The source of the flooding was allegedly the failure of a dam constructed to keep water which accumulated in the old workings to the north out of the working part of the mine, but there are substantial gaps in the known facts. A local mine manager claimed that the water, about 20 million gallons (a small amount in mining terms) could be pumped out for £55,000, which is probably much less than the redundancy payments to the approximately 200 staff when the company went into receivership in indecent haste. The investigation by HM Inspectorate of Mines is thorough and meticulous, but does not conceal the fact that nothing has been proved about what really happened underground.

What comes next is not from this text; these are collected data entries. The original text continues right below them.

import Summits.Ventures.PercRepro.S2TenCaps
import Summits.Ventures.PercRepro.S2FlatSharp
import Summits.Ventures.PercRepro.S2TailFlats
import Summits.Ventures.PercRepro.S2SpanningCount
import Summits.Ventures.PercRepro.S2CountsCell
import Summits.Ventures.PercRepro.S2DichotomyTools

/-!
# PercRepro — S2: THE CASE `ν = 5` OF THE TWICE-SCALED CELL `(11, 10)` OF `(13, 10)` AT `K₂ = 12107` (COLOOPS ALLOWED) BY THE FLAT-SHARP LEVER (p7, gen 19; sub-claim S2; the row `p = 13`)

On the twice-scaled cell `(11, 10)` of `(13, 10)` at `K₂ = 12107` (coloops allowed) (an `e`-free core of rank `11` on `21` points; caps `20 / 188 / 1518`, `K = 12107`), the case `ν = 5`: a set `W` of nullity
`5` on `≤ 10` points and none of nullity `6` on `≤ 11` — so the rank-`5` sets have `≤ 10` points and the rank-`4` sets `≤ 9`. No contraction:
the spread lever with the triangle term `topCount_le_flat_sharp` at `(f, f′) = (10, 9)` bounds the top count uniformly (`#U ≤ 4573382 / 25 <
182936`), the tail by flats at `(10, 9)` is `9942413 / 45`, and the spanning count goes through `W` (`S2.ncard_spanning_le_of_nullity`:
`≤ 802308` for `|W| ≤ 10`): `m = 500`, the need `(1024 − 500)·32·12107/1024 = 198252.1` — ratio `0.923` (at `|W| = 9` the count is `684036`,
`m = 442`; the single bound `802308` serves both). **`c025_eleven_ten_k2_nu_five`**. Nothing about the cell is claimed. Axioms: standard.
-/

open scoped Matroid

namespace PercRepro

namespace ThmN

open Set

variable {α : Type}

/-- **The case `ν = 5` of the twice-scaled cell `(11, 10)` of `(13, 10)` at `K₂ = 12107` (coloops allowed)**: a set of nullity `5` on `≤ 10` points, none of nullity `6` on `≤ 11`, by the
flat-sharp lever at `(10, 9)` and the spanning count through the nullity-`5` set (`#U ≤ 182936`, `m = 500`). -/
theorem c025_eleven_ten_k2_nu_five (M : Matroid α) [M.Finite]
    (hR : M.eRank = ((11 : ℕ) : ℕ∞)) (hn : M.E.ncard = 11 + 10)
    (hfree : ∀ e ∈ M.E, ∃ A ⊆ M.E \ {e}, e ∉ M.closure A ∧ e ∉ M.closure ((M.E \ {e}) \ A))
    (h6 : ¬ ∃ W ⊆ M.E, W.ncard ≤ 11 ∧ W.encard = M.eRk W + 6)
    (h5 : ∃ W ⊆ M.E, W.ncard ≤ 10 ∧ W.encard = M.eRk W + 5) :
    ((phiK 13 5 - 6) / 4) * (Matroid.topCount M 11 5 : ℚ) ≤ (Matroid.midCount M 11 5 : ℚ) := by
  classical
  have hd : M.E.encard = M.eRank + ((10 : ℕ) : ℕ∞) := by
    rw [hR, ← M.ground_finite.cast_ncard_eq, hn]
    push_cast
    ring
  obtain ⟨hs3, hs4, hs5⟩ := caps_eleven_ten M hd hfree
  have hflat : ∀ X ⊆ M.E, M.eRk X ≤ 5 → X.ncard ≤ 10 := fun X hX hr => by
    have := S2.ncard_le_of_eRk_le_of_not_nullity M 6 11 (by norm_num) h6 hX (r := 5) (by norm_num) (by exact_mod_cast hr)
    omega
  have hflat' : ∀ X ⊆ M.E, M.eRk X ≤ 4 → X.ncard ≤ 9 := fun X hX hr => by
    have := S2.ncard_le_of_eRk_le_of_not_nullity M 6 11 (by norm_num) h6 hX (r := 4) (by norm_num) (by exact_mod_cast hr)
    omega
  -- the top count by the flat-sharp lever at `(10, 9)`
  have hU := topCount_le_flat_sharp M 11 10 (by norm_num) (by norm_num) hR hn hfree 10 9 hflat hflat' (by norm_num) (by norm_num)
    20 188 1518 hs3 hs4 hs5
  have hU' : Matroid.topCount M 11 5 ≤ 182936 := by
    have h : (Matroid.topCount M 11 5 : ℚ) ≤ 182936 := by
      refine hU.trans ?_
      norm_num [Finset.sum_range_succ, Nat.choose]
    exact_mod_cast h
  -- the tail by flats at `(10, 9)`
  have hA := ncard_eRk_le_five_le_flats M 11 10 (by norm_num) hR hn hfree 10 9 hflat hflat' (by norm_num) (by norm_num)
    (by norm_num) (by norm_num) 20 188 1518 hs3 hs4 hs5
  have hA' : ({X : Set α | X ⊆ M.E ∧ M.eRk X ≤ 5}.ncard : ℚ) ≤ 9942413 / 45 := by
    refine hA.trans ?_
    norm_num [Finset.sum_range_succ, Nat.choose]
  -- the spanning count through the nullity-`5` set `W` (`≤ 10` points)
  obtain ⟨W, hW, hWn, hWk⟩ := h5
  have hS' : {X : Set α | X ⊆ M.E ∧ M.eRk X = M.eRank}.ncard ≤ 802308 := by
    refine (S2.ncard_spanning_le_of_nullity M hW hd hWk).trans ?_
    rw [hn]
    generalize W.ncard = w at hWn ⊢
    interval_cases w <;> decide
  exact c025_core_five_cell_of_counts_xqictq5g M 11 10 (by norm_num) hR hn 182936 hU' _ hA' 802308 hS'
    12107 (by norm_num) ((phiK 13 5 - 6) / 4) (by rw [phiK_thirteen_five]; norm_num) ⟨500, by norm_num, by norm_num, by norm_num⟩

end ThmN

end PercRepro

Meanwhile, many tens of millions of tons of Upper Hirst coal remain inaccessible, the water level has reached the now closed adit entrance at Longannet, and the UK imported large quantities of foreign coal to burn in Longannet Power Station until its closure in 2016.

==History==
One of the first large scale early workings of the Upper Hirst also ended in a flood. The Upper Hirst outcropped to the north, west and south east of Culross and was mined extensively by George Bruce (later Sir George Bruce of Carnock) and his sons between 1575 and 1676, using methods technically advanced for the time, such as a horse-powered bucket and chain drainage system. But the finest achievement was The Moat Pit at Culross, a shaft (actually three concentric stone towers to protect a central shaft from the ingress of the sea) constructed in the Firth of Forth on the foreshore 400m to the south of the high water mark at the west end of Culross. The primary purpose was to promote natural ventilation through the workings which extended under the Firth of Forth to the south. 19th century historians postulated that the circular tower was used for loading coal directly onto ships, but there is no archaeological evidence for this; most of the coal was used locally heating salt pans for distilling salt. On one occasion the mine was visited by King James VI of Scotland, who entered from the shore and emerged on the artificial island. But in a great storm on 30 March 1625, coinciding with high tide, the colliery, the first under sea mine in the world, was flooded. Sir George Bruce died later that year, and only some very limited working at the Moat Pit ever took place again. Instead his sons concentrated their mining to the east of Culross where around 20 further shafts were sunk including 3 more moated pits, St Mungo's and it is thought the Strandburn Pit and Valleyfield Moat Pit. Their activities ceased in 1676 with the exhaustion of easily accessible reserves.